Xavier Alberti : Que le pire n’est jamais décevant et que du pire on peut tirer le meilleur. Nous vivons à la fois une catastrophe, plus brutale qu’une crise et un moment extraordinaire parce ce qu’on a été capables de déployer des trésors de solidarité, au moins pendant un temps. C’est un moment également passionnant parce qu’il nous oblige à repenser notre modèle comme seules les guerres nous y avaient obligé jusque-là. Tout en restant un phénomène économiquement et socialement catastrophique, hautement marqué par l’incertitude.
Dans mon entreprise, pendant cette catastrophe notre mot d’ordre est resté le même: soyons humbles, soyons utiles, soyons solidaires.
Umanz- Qu’est-ce qui vous inquiète ?
Xavier Alberti : La dislocation sociale.
Umanz- Qu’est-ce qui vous rend optimiste ?

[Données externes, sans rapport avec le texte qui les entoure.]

/-!
# PCINT lane: window certificates for the B3r (`chordrand_cw`) weight — kernel form

Cell `prim-pcint`, seat `prim-pcint-2`; memo `run/shared/lean/prim/pcint/REDUCTIONS.md` §R2, §B3r.1–2, §B3r.6.
Does NOT build on p205010.

For a self-avoiding word `γ` of length `m + 1 + k` and the causal window automaton of memory `m + 2` with
transition weight `p · ((1-p)·r)^{c} · s̄^{gw} · κ̄^{[cw]}` (`c` visible chords at the new vertex, refund `r ≥ 1/s`,
`gw` window gap sites, `cw` window corner flag — all SOUNDLY under-counted), the full-information B3r weight
`chordRandWeight p s γ` is at most `p^{m+1} · run` (per step: `gapFactor_mul_le_winFactor`; chords: the on-path
events are paid by the visible chords' refunds and the invisible chords' slack, `card_onEvents_le`,
`sum_winChordTrue_eq`).  Result: `le_criticalProb_zd_of_chordRandWindowCert : … → p ≤ p_c^bond(ℤ^d)`.
-/

noncomputable section

namespace Summit.CriticalPhenomena.PercolationContinuityZ3.Theorems.Pcint

open Finset Literature.Probability.Percolation Literature.Probability.LatticeModels

variable {d m : ℕ} (a₀ : Fin d × Bool)

/-! ### The per-step domination -/

/-- **Per-step domination for kind `chordrand`**: for a self-avoiding word, the full B3r factor at time
`t + m + 2` times `s^{#on-path events at t}` is at most the window automaton's factor `s̄^{gw} κ̄^{[cw]}` whenever
`gw ≤ winGapTrue`, `cw → WinCornerTrue`, `0 ≤ s ≤ s̄ ≤ 1`, `(1+s̄)/2 ≤ κ̄`. [folklore] -/
theorem gapFactor_mul_le_winFactor {k : ℕ} {γ : Fin (m + 1 + k) → Fin d × Bool} (hs : IsSAW γ)
    {t : ℕ} (ht : t < k) {gw : ℕ} {cw : Bool}
    (hgw : gw ≤ winGapTrue (winAt (m := m + 1) a₀ γ t) (wordAt a₀ γ (t + (m + 1))))
    (hcw : cw = true → WinCornerTrue (winAt (m := m + 1) a₀ γ t) (wordAt a₀ γ (t + (m + 1))))
    {s sb κb : ℝ} (hs0 : 0 ≤ s) (hsb : s ≤ sb) (hsb1 : sb ≤ 1) (hκb : (1 + sb) / 2 ≤ κb) :
    gapFactor s ((1 + s) / 2) γ (t + m + 2) * s ^ ((onEvents m γ).filter fun th => th.1 = t).card ≤
      sb ^ gw * (if cw then κb else 1) := by
  classical
  have hsb0 : 0 ≤ sb := hs0.trans hsb
  have hs1 : s ≤ 1 := hsb.trans hsb1
  have hsκ : s ≤ κb := by linarith
  have hκ0 : (0 : ℝ) ≤ (1 + s) / 2 := by linarith
  have hκ1 : (1 + s) / 2 ≤ 1 := by linarith
  set W := winGapSet (winAt (m := m + 1) a₀ γ t) (wordAt a₀ γ (t + (m + 1))) with hW
  set goff := (W.filter fun w' => w' + wordPos γ t ∉ pathSites γ).card with hgoff
  set gon := (W.filter fun w' => w' + wordPos γ t ∈ pathSites γ).card with hgon
  set e := ((onEvents m γ).filter fun th => th.1 = t).card with he
  have hsplit : winGapTrue (winAt (m := m + 1) a₀ γ t) (wordAt a₀ γ (t + (m + 1))) = gon + goff := by
    unfold winGapTrue
    rw [hgon, hgoff, hW]
    exact (Finset.card_filter_add_card_filter_not _).symm
  have hgoff_le : goff ≤ (gapSet γ (t + m + 2)).card := card_offWin_le a₀ ht
  have hgon_le : gon ≤ e := by
    have := card_onWin_le (γ := γ) a₀ ht false (fun h => Bool.noConfusion h)
    simpa using this
  -- generic bounds
  have hpow_g : s ^ (gapSet γ (t + m + 2)).card ≤ s ^ goff := pow_le_pow_of_le_one hs0 hs1 hgoff_le
  have hpow_e : s ^ e ≤ s ^ gon := pow_le_pow_of_le_one hs0 hs1 hgon_le
  have hwin : s ^ goff * s ^ gon ≤ sb ^ gw := by
    rw [← pow_add, show goff + gon = gon + goff by ring, ← hsplit]
    exact (pow_le_pow_of_le_one hs0 hs1 hgw).trans (pow_le_pow_left₀ hs0 hsb _)
  have hgf0 : 0 ≤ s ^ (gapSet γ (t + m + 2)).card := pow_nonneg hs0 _
  unfold gapFactor
  rw [show t + m + 2 - 2 = t + m by omega]
  -- the corner-free bound: `s^g · κ^c · s^e ≤ s^goff · s^gon`
  have hbase : s ^ (gapSet γ (t + m + 2)).card * (if 2 ≤ t + m + 2 ∧ IsCorner γ (t + m) then (1 + s) / 2 else 1)
      * s ^ e ≤ s ^ goff * s ^ gon := by
    have h1 : s ^ (gapSet γ (t + m + 2)).card * (if 2 ≤ t + m + 2 ∧ IsCorner γ (t + m) then (1 + s) / 2 else 1)
        ≤ s ^ goff := by
      split_ifs
      · exact (mul_le_of_le_one_right hgf0 hκ1).trans hpow_g
      · rw [mul_one]; exact hpow_g
    exact mul_le_mul h1 hpow_e (pow_nonneg hs0 _) (pow_nonneg hs0 _)
  cases cw
  · simp only [Bool.false_eq_true, if_false, mul_one]
    exact hbase.trans hwin
  · simp only [if_true]
    have hwc := hcw rfl
    by_cases hcon : cornerSite γ (t + m) ∈ pathSites γ
    · -- corner site on the path: one more on-path event pays the coin
      have hgon1 : gon + 1 ≤ e := by
        have := card_onWin_le (γ := γ) a₀ ht true (fun _ => ⟨hwc, hcon⟩)
        simpa using this
      have h1 : s ^ (gapSet γ (t + m + 2)).card * (if 2 ≤ t + m + 2 ∧ IsCorner γ (t + m) then (1 + s) / 2 else 1)
          ≤ s ^ goff := by
        split_ifs
        · exact (mul_le_of_le_one_right hgf0 hκ1).trans hpow_g
        · rw [mul_one]; exact hpow_g
      calc _ ≤ s ^ goff * s ^ (gon + 1) :=
            mul_le_mul h1 (pow_le_pow_of_le_one hs0 hs1 hgon1) (pow_nonneg hs0 _) (pow_nonneg hs0 _)
        _ = s ^ goff * s ^ gon * s := by rw [pow_succ]; ring
        _ ≤ sb ^ gw * κb := mul_le_mul hwin hsκ hs0 (pow_nonneg hsb0 _)
    · by_cases hcor : IsCorner γ (t + m)
      · rw [if_pos ⟨by omega, hcor⟩]
        calc s ^ (gapSet γ (t + m + 2)).card * ((1 + s) / 2) * s ^ e
            = s ^ (gapSet γ (t + m + 2)).card * s ^ e * ((1 + s) / 2) := by ring
          _ ≤ s ^ goff * s ^ gon * κb :=
              mul_le_mul (mul_le_mul hpow_g hpow_e (pow_nonneg hs0 _) (pow_nonneg hs0 _)) (by linarith) hκ0
                (mul_nonneg (pow_nonneg hs0 _) (pow_nonneg hs0 _))
          _ ≤ sb ^ gw * κb := mul_le_mul_of_nonneg_right hwin (by linarith)
      · rw [if_neg (fun h => hcor h.2), mul_one]
        have hlt : goff < (gapSet γ (t + m + 2)).card := by
          rw [hgoff, hW]; exact card_offWin_lt a₀ hs ht hwc hcon hcor
        calc s ^ (gapSet γ (t + m + 2)).card * s ^ e ≤ s ^ (goff + 1) * s ^ gon :=
              mul_le_mul (pow_le_pow_of_le_one hs0 hs1 (by omega)) hpow_e (pow_nonneg hs0 _) (pow_nonneg hs0 _)
          _ = s ^ goff * s ^ gon * s := by rw [pow_succ]; ring
          _ ≤ sb ^ gw * κb := mul_le_mul hwin hsκ hs0 (pow_nonneg hsb0 _)

/-! ### The product of the time factors -/

/-- The B3r weight as `pⁿ (1-p)^{#chords}` times the product of its time factors. [folklore] -/
theorem chordRandWeight_eq_prod (p s : ℝ) {n : ℕ} (γ : Fin n → Fin d × Bool) :
    chordRandWeight p s γ = p ^ n * (1 - p) ^ (chordEdges γ).card *
      ∏ T ∈ range (n + 1), gapFactor s ((1 + s) / 2) γ T := by
  classical
  unfold chordRandWeight gapFactor gapTotal
  rw [prod_mul_distrib, prod_pow_eq_pow_sum, prod_ite, prod_const_one, mul_one, prod_const,
    card_filter_corner, mul_assoc]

Xavier Alberti : L’intelligence collective. La solidarité. Cynthia Fleury explique que l’humanisme et la solidarité sont des constructions culturelles qui sont fondées sur l’intelligence.
Umanz- Quelle est votre phrase préférée ?

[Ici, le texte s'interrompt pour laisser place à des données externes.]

import Mathlib
import Summits.ValiantsHypothesis.ValiantsHypothesis.Theorems.RigidityForcesSymmetryRankRigidMinimalReprLaplaceFiveSeparatedCaptureJointProlongation
import Summits.ValiantsHypothesis.ValiantsHypothesis.Theorems.RigidityForcesSymmetryRankRigidMinimalReprLaplaceFiveSeparatedCaptureTwoLines
import Summits.ValiantsHypothesis.ValiantsHypothesis.Theorems.RigidityForcesSymmetryRankRigidMinimalReprLaplaceFiveSeparatedCaptureProlongationFive

/-!
# ValiantsHypothesis / RigidityForcesSymmetry — crux `LaplaceOptimalFive` (stmt-ValiantsHypothesis-24813), symmetric capture (SC):
# ★★ **`CaptureIneqSym` FOR TWO NON-PROPORTIONAL LINES AND A THIRD SPAN OF ANY DIMENSION** (all profiles `(1,1,r)` with `U₀₁ ≠ U₀₂`),
# and the equal-lines profiles `(1,1,r)` with `u ∉ U₁₂`, `finrank (U₁₂ ⊔ ℂu) ≤ 4`

The tree closes the profiles `(1,1,r)` for `r ≤ 2` (✓ `captureIneqSym_of_two_lines`); for two NON-proportional lines the bound
`finrank W ≤ 2` (✓ `finrank_le_two_of_nonproportional`) was limited to `finrank U₁₂ ≤ 2` only through the pair-part reduction
(✓ `finrank_le_of_vectorPart`), which needs `SF ∩ prolong U₁₂ = 0`.  Here the third span is ARBITRARY:

* `finrank_le_two_add_of_nonproportional` — `u₁ ∦ u₂` ⇒ `finrank W ≤ finrank U₁₂ + 2`.  Proof: by ✓ `exists_good_contraction` +
  ✓ `pencil_cramer` all vector pairs `(a, b)` of the finite form `P₅ ⌞ μ = u₁(p,q)a_r + u₂(p,r)b_q + C_p(q,r)` lie in the span `AB`
  of two explicit pairs, so every obligation is congruent MODULO the one-direction space `L3 ⊥ ⊥ U₁₂` to an element of the placed
  image of `AB` (`finrank ≤ 2`); the obligations lying IN `L3 ⊥ ⊥ U₁₂` form a one-direction captured space, of `finrank ≤ finrank U₁₂`
  by ✓ `capture_one_direction` (after the cyclic slot shift ✓ `cycle_mem_L3`); rank–nullity (✓ `finrank_le_of_split_mod`).
* ★★ `captureIneqSym_of_nonproportional_lines_any` — hence `(SC)` for `(ℂu₁, ℂu₂, U₁₂)`, `u₁ ∦ u₂`, `U₁₂` symmetric of ANY finrank.
* ★ `captureIneqSym_of_equal_lines_not_mem_le_three` — `u₂ ∈ ℂu₁`, `u₁ ∉ U₁₂`, `finrank U₁₂ ≤ 3` ⇒ `(SC)`
  (✓ `finrank_le_of_equalPencil_of_not_mem` with `P = prolong (U₁₂ ⊔ ℂu₁)`, ✓ `finrank_prolong_le_succ/five`).
* ★★ `captureIneqSym_of_two_lines_any_of_not_mem` — assembly: two lines (equal or not) with `u₁ ∉ U₁₂` and `finrank U₁₂ ≤ 3` ⇒ `(SC)`;
  together with the first theorem this settles the profile `(1,1,3)` EXCEPT the sub-case `U₀₁ = U₀₂ = ℂu ≤ U₁₂` (located, not claimed).

Honest framing.  Sub-cases of an OPEN inequality: `CaptureIneqSym` in general (in particular `(1,1,3)` with `ℂu₁ = ℂu₂ ≤ U₁₂`, and
`(1,1,r)`, `r ≥ 4`, with equal lines), K1 on `K₃ ⊔ K₂`, S2′, `LaplaceOptimalFive` (stmt-24813, OPEN · CONTESTED 72/120),
`RankRigidMinimalRepr`, `VP ≠ VNP` are NOT proved.  No definitions, no `sorry`; Mathlib + tree only.
-/

set_option linter.dupNamespace false
set_option autoImplicit false

namespace Summit.ValiantsHypothesis.ValiantsHypothesis.Theorems.RigidityForcesSymmetryRankRigidMinimalRepr

namespace LaplaceFiveSeparatedCapture

open Finset

/-- A symmetric obligation captured by the `12`-direction alone is captured by the `01`-direction alone (cyclic slot shift). [folklore] -/
theorem mem_L3_01_of_mem_L3_12 (U12 : Submodule ℂ (Fin 5 → Fin 5 → ℂ)) (μ : Fin 5 → Fin 5 → ℂ)
    (h : contractZ μ ∈ L3 ⊥ ⊥ U12) : contractZ μ ∈ L3 U12 ⊥ ⊥ := by
  have hc := cycle_mem_L3 U12 (contractZ μ) h
  have e : (fun p q r => contractZ μ r p q) = contractZ μ := by
    funext p q r
    rw [contractZ_swap12 μ p r q, contractZ_swap23 μ p q r]
  rw [e] at hc
  exact hc

/-- ★ **TWO NON-PROPORTIONAL LINES, THIRD SPAN ARBITRARY: `finrank W ≤ finrank U₁₂ + 2`.** [folklore] -/
theorem finrank_le_two_add_of_nonproportional (u₁ u₂ : Fin 5 → Fin 5 → ℂ)
    (hu₁ : ∀ p q, u₁ p q = u₁ q p) (hu₂ : ∀ p q, u₂ p q = u₂ q p)
    (hnp : ∃ i j k l, u₁ i j * u₂ k l ≠ u₁ k l * u₂ i j)
    (U12 W : Submodule ℂ (Fin 5 → Fin 5 → ℂ)) (hU12 : ∀ x ∈ U12, ∀ p q : Fin 5, x p q = x q p)
    (hWs : ∀ μ ∈ W, ∀ s t : Fin 5, μ s t = μ t s) (hWd : ∀ μ ∈ W, ∀ s : Fin 5, μ s s = 0)
    (hWc : ∀ μ ∈ W, contractZ μ ∈ L3 (ℂ ∙ u₁) (ℂ ∙ u₂) U12) :
    Module.finrank ℂ W ≤ Module.finrank ℂ U12 + 2 := by
  classical
  obtain ⟨w, p₁, p₂, hm⟩ := exists_good_contraction u₁ u₂ hu₁ hu₂ hnp
  set X₁ := ∑ q, u₁ p₁ q * w q with hX₁
  set X₂ := ∑ q, u₁ p₂ q * w q with hX₂
  set Y₁ := ∑ q, u₂ p₁ q * w q with hY₁
  set Y₂ := ∑ q, u₂ p₂ q * w q with hY₂
  set m := X₁ * Y₂ - X₂ * Y₁ with hm_def
  -- the two spanning pairs and their placed images
  let F : (Fin 5 → ℂ) × (Fin 5 → ℂ) :=
    (fun r => Y₂ * u₁ p₁ r - Y₁ * u₁ p₂ r, fun r => X₂ * u₁ p₁ r - X₁ * u₁ p₂ r)
  let G : (Fin 5 → ℂ) × (Fin 5 → ℂ) :=
    (fun r => Y₁ * u₂ p₂ r - Y₂ * u₂ p₁ r, fun r => X₁ * u₂ p₂ r - X₂ * u₂ p₁ r)
  let AB : Submodule ℂ ((Fin 5 → ℂ) × (Fin 5 → ℂ)) := Submodule.span ℂ {F, G}
  have hAB2 : Module.finrank ℂ AB ≤ 2 := by
    have := finrank_span_le_card (R := ℂ) ({F, G} : Set ((Fin 5 → ℂ) × (Fin 5 → ℂ)))
    refine this.trans ?_
    simp only [Set.toFinset_insert, Set.toFinset_singleton]
    exact Finset.card_insert_le _ _
  let L : ((Fin 5 → ℂ) × (Fin 5 → ℂ)) →ₗ[ℂ] (Fin 5 → Fin 5 → Fin 5 → ℂ) :=
    { toFun := fun ab => fun p q r => u₁ p q * ab.1 r + u₂ p r * ab.2 q
      map_add' := fun x y => by
        funext p q r
        simp only [Prod.fst_add, Prod.snd_add, Pi.add_apply]
        ring
      map_smul' := fun s x => by
        funext p q r
        simp only [Prod.smul_fst, Prod.smul_snd, Pi.smul_apply, smul_eq_mul, RingHom.id_apply]
        ring }
  have hL : ∀ ab : (Fin 5 → ℂ) × (Fin 5 → ℂ), L ab = fun p q r => u₁ p q * ab.1 r + u₂ p r * ab.2 q := fun ab => rfl
  have hM : Module.finrank ℂ (AB.map L) ≤ 2 := (Submodule.finrank_map_le L AB).trans hAB2
  -- split modulo the one-direction space `L3 ⊥ ⊥ U12`
  have hsplit : ∀ μ ∈ W, ∃ G' ∈ AB.map L, contractZ μ - G' ∈ L3 ⊥ ⊥ U12 := by
    intro μ hμ
    obtain ⟨a, b, C, hC, hT⟩ := vectors_form_of_mem_L3 u₁ u₂ U12 (hWc μ hμ)
    have hS : ∀ p q r, u₁ p q * a r - u₂ p q * b r = u₁ p r * a q - u₂ p r * b q := by
      intro p q r
      have h := contractZ_swap23 μ p q r
      rw [hT, hT, hU12 _ (hC p) r q] at h
      linear_combination -h
    obtain ⟨ha, hb⟩ := pencil_cramer u₁ u₂ a b w hS p₁ p₂ X₁ X₂ Y₁ Y₂ (∑ q, a q * w q) (∑ q, b q * w q)
      hX₁ hX₂ hY₁ hY₂ rfl rfl
    have hab : (a, b) ∈ AB := by
      rw [Submodule.mem_span_pair]
      refine ⟨m⁻¹ * ∑ q, a q * w q, m⁻¹ * ∑ q, b q * w q, ?_⟩
      ext r
      · have key := ha r
        rw [← hm_def] at key
        have har : a r = m⁻¹ * ((∑ q, a q * w q) * (Y₂ * u₁ p₁ r - Y₁ * u₁ p₂ r)
            + (∑ q, b q * w q) * (Y₁ * u₂ p₂ r - Y₂ * u₂ p₁ r)) := (eq_inv_mul_iff_mul_eq₀ hm).mpr key
        simp only [Prod.fst_add, Prod.smul_fst, Pi.add_apply, Pi.smul_apply, smul_eq_mul, F, G]
        rw [har]; ring
      · have key := hb r
        rw [← hm_def] at key
        have hbr : b r = m⁻¹ * ((∑ q, a q * w q) * (X₂ * u₁ p₁ r - X₁ * u₁ p₂ r)
            + (∑ q, b q * w q) * (X₁ * u₂ p₂ r - X₂ * u₂ p₁ r)) := (eq_inv_mul_iff_mul_eq₀ hm).mpr key
        simp only [Prod.snd_add, Prod.smul_snd, Pi.add_apply, Pi.smul_apply, smul_eq_mul, F, G]
        rw [hbr]; ring
    refine ⟨L (a, b), Submodule.mem_map.mpr ⟨(a, b), hab, rfl⟩, ?_⟩
    have e : contractZ μ - L (a, b) = fun p q r => C p q r := by
      funext p q r
      simp only [Pi.sub_apply, hL, hT p q r]
      ring
    rw [e]
    exact placed12_mem_L3 ⊥ ⊥ U12 C hC
  -- the obligations inside the one-direction space
  have hker : ∀ W' : Submodule ℂ (Fin 5 → Fin 5 → ℂ), W' ≤ W → (∀ μ ∈ W', contractZ μ ∈ L3 ⊥ ⊥ U12) →
      Module.finrank ℂ W' ≤ Module.finrank ℂ U12 := by
    intro W' hW' hW'c
    have h := capture_one_direction U12 ⊥ ⊥ W' rfl rfl (fun μ hμ => hWs μ (hW' hμ)) (fun μ hμ => hWd μ (hW' hμ))
      (fun μ hμ => mem_L3_01_of_mem_L3_12 U12 μ (hW'c μ hμ))
    simpa using h
  have h := finrank_le_of_split_mod W (L3 ⊥ ⊥ U12) (AB.map L) (Module.finrank ℂ U12) hsplit hker
  omega

/-- ★★ **`CaptureIneqSym` FOR TWO NON-PROPORTIONAL LINES AND A THIRD SPAN OF ANY DIMENSION** (all profiles `(1,1,r)` with
`U₀₁ ≠ U₀₂`): `finrank W ≤ finrank (ℂ∙u₁) + finrank (ℂ∙u₂) + finrank U₁₂`. [folklore] -/
theorem captureIneqSym_of_nonproportional_lines_any (u₁ u₂ : Fin 5 → Fin 5 → ℂ)
    (hu₁ : ∀ p q, u₁ p q = u₁ q p) (hu₂ : ∀ p q, u₂ p q = u₂ q p)
    (hnp : ∃ i j k l, u₁ i j * u₂ k l ≠ u₁ k l * u₂ i j)
    (U12 W : Submodule ℂ (Fin 5 → Fin 5 → ℂ)) (hU12 : ∀ x ∈ U12, ∀ p q : Fin 5, x p q = x q p)
    (hWs : ∀ μ ∈ W, ∀ s t : Fin 5, μ s t = μ t s) (hWd : ∀ μ ∈ W, ∀ s : Fin 5, μ s s = 0)
    (hWc : ∀ μ ∈ W, contractZ μ ∈ L3 (ℂ ∙ u₁) (ℂ ∙ u₂) U12) :
    Module.finrank ℂ W ≤ Module.finrank ℂ (ℂ ∙ u₁) + Module.finrank ℂ (ℂ ∙ u₂) + Module.finrank ℂ U12 := by
  have h := finrank_le_two_add_of_nonproportional u₁ u₂ hu₁ hu₂ hnp U12 W hU12 hWs hWd hWc
  obtain ⟨i, j, k, l, hne⟩ := hnp
  have h1 : u₁ ≠ 0 := by
    intro h0; apply hne; rw [h0]; simp
  have h2 : u₂ ≠ 0 := by
    intro h0; apply hne; rw [h0]; simp
  rw [finrank_span_singleton h1, finrank_span_singleton h2]
  omega

/-- ★ **EQUAL LINES `U₀₁ = U₀₂ = ℂu₁` WITH `u₁ ∉ U₁₂` AND `finrank U₁₂ ≤ 3`**: `(SC)` holds, by
✓ `finrank_le_of_equalPencil_of_not_mem` with `P = prolong (U₁₂ ⊔ ℂu₁)` and ✓ `finrank_prolong_le_succ` / ✓ `finrank_prolong_le_five`
(`finrank (U₁₂ ⊔ ℂu₁) = finrank U₁₂ + 1 ≤ 4`). [folklore] -/
theorem captureIneqSym_of_equal_lines_not_mem_le_three (u₁ u₂ : Fin 5 → Fin 5 → ℂ)
    (hu₁ : ∀ p q, u₁ p q = u₁ q p) (h₁ : u₁ ≠ 0) (h₂ : u₂ ≠ 0) (hprop : u₂ ∈ ℂ ∙ u₁)
    (U12 W : Submodule ℂ (Fin 5 → Fin 5 → ℂ)) (hU12 : ∀ x ∈ U12, ∀ p q : Fin 5, x p q = x q p)
    (huV : u₁ ∉ U12) (hd : Module.finrank ℂ U12 ≤ 3)
    (hWs : ∀ μ ∈ W, ∀ s t : Fin 5, μ s t = μ t s) (hWd : ∀ μ ∈ W, ∀ s : Fin 5, μ s s = 0)
    (hWc : ∀ μ ∈ W, contractZ μ ∈ L3 (ℂ ∙ u₁) (ℂ ∙ u₂) U12) :
    Module.finrank ℂ W ≤ Module.finrank ℂ (ℂ ∙ u₁) + Module.finrank ℂ (ℂ ∙ u₂) + Module.finrank ℂ U12 := by
  obtain ⟨t, ht⟩ := Submodule.mem_span_singleton.mp hprop
  have htne : t ≠ 0 := by
    rintro rfl; apply h₂; rw [← ht, zero_smul]
  have hspan : (ℂ ∙ u₂) = (ℂ ∙ u₁) := by
    rw [← ht]; exact Submodule.span_singleton_smul_eq (isUnit_iff_ne_zero.mpr htne) u₁
  have hWc' : ∀ μ ∈ W, contractZ μ ∈ L3 (ℂ ∙ u₁) (ℂ ∙ u₁) U12 := fun μ hμ => by
    have := hWc μ hμ; rwa [hspan] at this
  let X : Submodule ℂ (Fin 5 → Fin 5 → ℂ) := U12 ⊔ (ℂ ∙ u₁)
  have hXs : ∀ x ∈ X, ∀ q r : Fin 5, x q r = x r q := by
    intro x hx q r
    obtain ⟨y, hy, z, hz, rfl⟩ := Submodule.mem_sup.mp hx
    obtain ⟨c, rfl⟩ := Submodule.mem_span_singleton.mp hz
    simp only [Pi.add_apply, Pi.smul_apply, smul_eq_mul, hU12 y hy q r, hu₁ q r]
  have hP : ∀ G : Fin 5 → Fin 5 → Fin 5 → ℂ, (∀ p q r, G p q r = G q p r) → (∀ p q r, G p q r = G p r q) →
      (∀ p, G p ∈ U12 ⊔ (ℂ ∙ u₁)) → G ∈ prolong X := fun G hG1 hG2 hG3 =>
    (mem_prolong_iff X G).mpr ⟨hG1, hG2, hG3⟩
  have h := finrank_le_of_equalPencil_of_not_mem u₁ hu₁ U12 W hU12 huV hWs hWd hWc' (prolong X) hP
  have hX : Module.finrank ℂ X = Module.finrank ℂ U12 + 1 := by
    have hdisj : Disjoint U12 (ℂ ∙ u₁) := by
      rw [Submodule.disjoint_span_singleton']
      · exact huV
      · exact h₁
    have := Submodule.finrank_sup_add_finrank_inf_eq U12 (ℂ ∙ u₁)
    rw [hdisj.eq_bot, finrank_bot, add_zero, finrank_span_singleton h₁] at this
    exact this
  rw [finrank_span_singleton h₁, finrank_span_singleton h₂]
  by_cases h3 : Module.finrank ℂ X ≤ 3
  · have hp := finrank_prolong_le_succ X hXs h3
    omega
  · have hp := finrank_prolong_le_five X hXs (by omega)
    omega

/-- ★★ **ASSEMBLY: TWO LINES (EQUAL OR NOT) WITH `u₁ ∉ U₁₂` AND `finrank U₁₂ ≤ 3` ⇒ `(SC)`.**  With ✓ `captureIneqSym_of_two_lines`
(`finrank U₁₂ ≤ 2`) this settles the profile `(1,1,3)` except the sub-case `ℂu₁ = ℂu₂ ≤ U₁₂` (located, OPEN here). [folklore] -/
theorem captureIneqSym_of_two_lines_any_of_not_mem (u₁ u₂ : Fin 5 → Fin 5 → ℂ)
    (hu₁ : ∀ p q, u₁ p q = u₁ q p) (hu₂ : ∀ p q, u₂ p q = u₂ q p) (h₁ : u₁ ≠ 0) (h₂ : u₂ ≠ 0)
    (U12 W : Submodule ℂ (Fin 5 → Fin 5 → ℂ)) (hU12 : ∀ x ∈ U12, ∀ p q : Fin 5, x p q = x q p)
    (huV : u₁ ∉ U12) (hd : Module.finrank ℂ U12 ≤ 3)
    (hWs : ∀ μ ∈ W, ∀ s t : Fin 5, μ s t = μ t s) (hWd : ∀ μ ∈ W, ∀ s : Fin 5, μ s s = 0)
    (hWc : ∀ μ ∈ W, contractZ μ ∈ L3 (ℂ ∙ u₁) (ℂ ∙ u₂) U12) :
    Module.finrank ℂ W ≤ Module.finrank ℂ (ℂ ∙ u₁) + Module.finrank ℂ (ℂ ∙ u₂) + Module.finrank ℂ U12 := by
  classical
  by_cases hnp : ∃ i j k l, u₁ i j * u₂ k l ≠ u₁ k l * u₂ i j
  · exact captureIneqSym_of_nonproportional_lines_any u₁ u₂ hu₁ hu₂ hnp U12 W hU12 hWs hWd hWc
  push Not at hnp
  -- `u₂ = t • u₁`
  have hne : ∃ i j, u₁ i j ≠ 0 := by
    by_contra h
    push Not at h
    exact h₁ (funext fun p => funext fun q => h p q)
  obtain ⟨i₀, j₀, h0⟩ := hne
  have hu₂t : u₂ = (u₂ i₀ j₀ / u₁ i₀ j₀) • u₁ := by
    funext k l
    simp only [Pi.smul_apply, smul_eq_mul]
    have := hnp i₀ j₀ k l
    field_simp
    linear_combination this
  have hprop : u₂ ∈ ℂ ∙ u₁ := Submodule.mem_span_singleton.mpr ⟨_, hu₂t.symm⟩
  exact captureIneqSym_of_equal_lines_not_mem_le_three u₁ u₂ hu₁ h₁ h₂ hprop U12 W hU12 huV hd hWs hWd hWc

end LaplaceFiveSeparatedCapture

end Summit.ValiantsHypothesis.ValiantsHypothesis.Theorems.RigidityForcesSymmetryRankRigidMinimalRepr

Xavier Alberti : “La parole vaut l’homme sinon l’homme ne vaut rien”
Umanz- Comment trouvez-vous le sens au quotidien ?
Xavier Alberti : Le sens est en nous. L’alignement doit être trouvé en nous-mêmes. Trouver le sens c’est faire vibrer ce qu’il y a en nous. Écouter ce qu’il y a à l’intérieur plutôt qu’à l’extérieur. Ne pas avoir peur de s’ouvrir par pudeur. Seule la parole libère.
Umanz : Quels combats font aujourd’hui sens ?
Xavier Alberti : La réconciliation est le sujet majeur de notre époque et elle doit se bâtir sur de nouveaux équilibres. C’est le sens de cette formule simple et fondatrice de mon ami Claude Posternak, qui est celle du « nouveau partage ». Il est temps de mieux partager: la richesse, l’espace, le savoir, le temps et les services.
Umanz- Quels sont les prochains challenges de Jamais sans elles ?
Xavier Alberti : Jamais Sans Elles travaille en ce moment à développer les chartes et l’idée de la gouvernance partagée dans le privé comme dans le public, dans les grands groupes comme dans les ministères, suivant les exemples des entreprises pionnières qui nous ont rejoint comme Microsoft, Dentsu ou BNP Paribas. Étendre les pratiques à ceux qui veulent rejoindre le mouvement, en bref, continuer à accompagner cette idée qui est plus puissante que nous. On essaye juste d’aller aussi vite qu’elle.
Umanz- Comment peut-on faire société aujourd’hui ?
Xavier Alberti : Il faut de nouveau partager les valeurs. Retrouver les rites sociaux qui nous permettent de vivre ensemble. Sans ces valeurs centrales de cohésion il n’y a plus de société possible. On a perdu le citoyen derrière l’individu, il faut le retrouver. Nous pouvons aussi retrouver la vertu du local, du groupe, de l’association, du village, des quartiers, des immeubles. On peut agir utilement à tous les niveaux.
Pour que nous puissions nous réconcilier enfin, il faut que l’État soit irréprochable sur ses fonctions régaliennes de sûreté et de sécurité et il faut également se souvenir, comme le rappelle parfois Alexandre Jardin: “qu’à une heure de Paris, il y a un pays qui s’appelle la France…”
Le Général de Gaulle le rappelait en 1950 dans son discours de Bagatelle, l’harmonie sociale est le fondement de la société. Or, le seul sujet majeur aujourd’hui c’est celui-là. Il pose la question de la juste rémunération du travail, du capital, de l’investissement, en prenant garde de ne jamais oublier le quatrième volet : la rémunération des solidarités.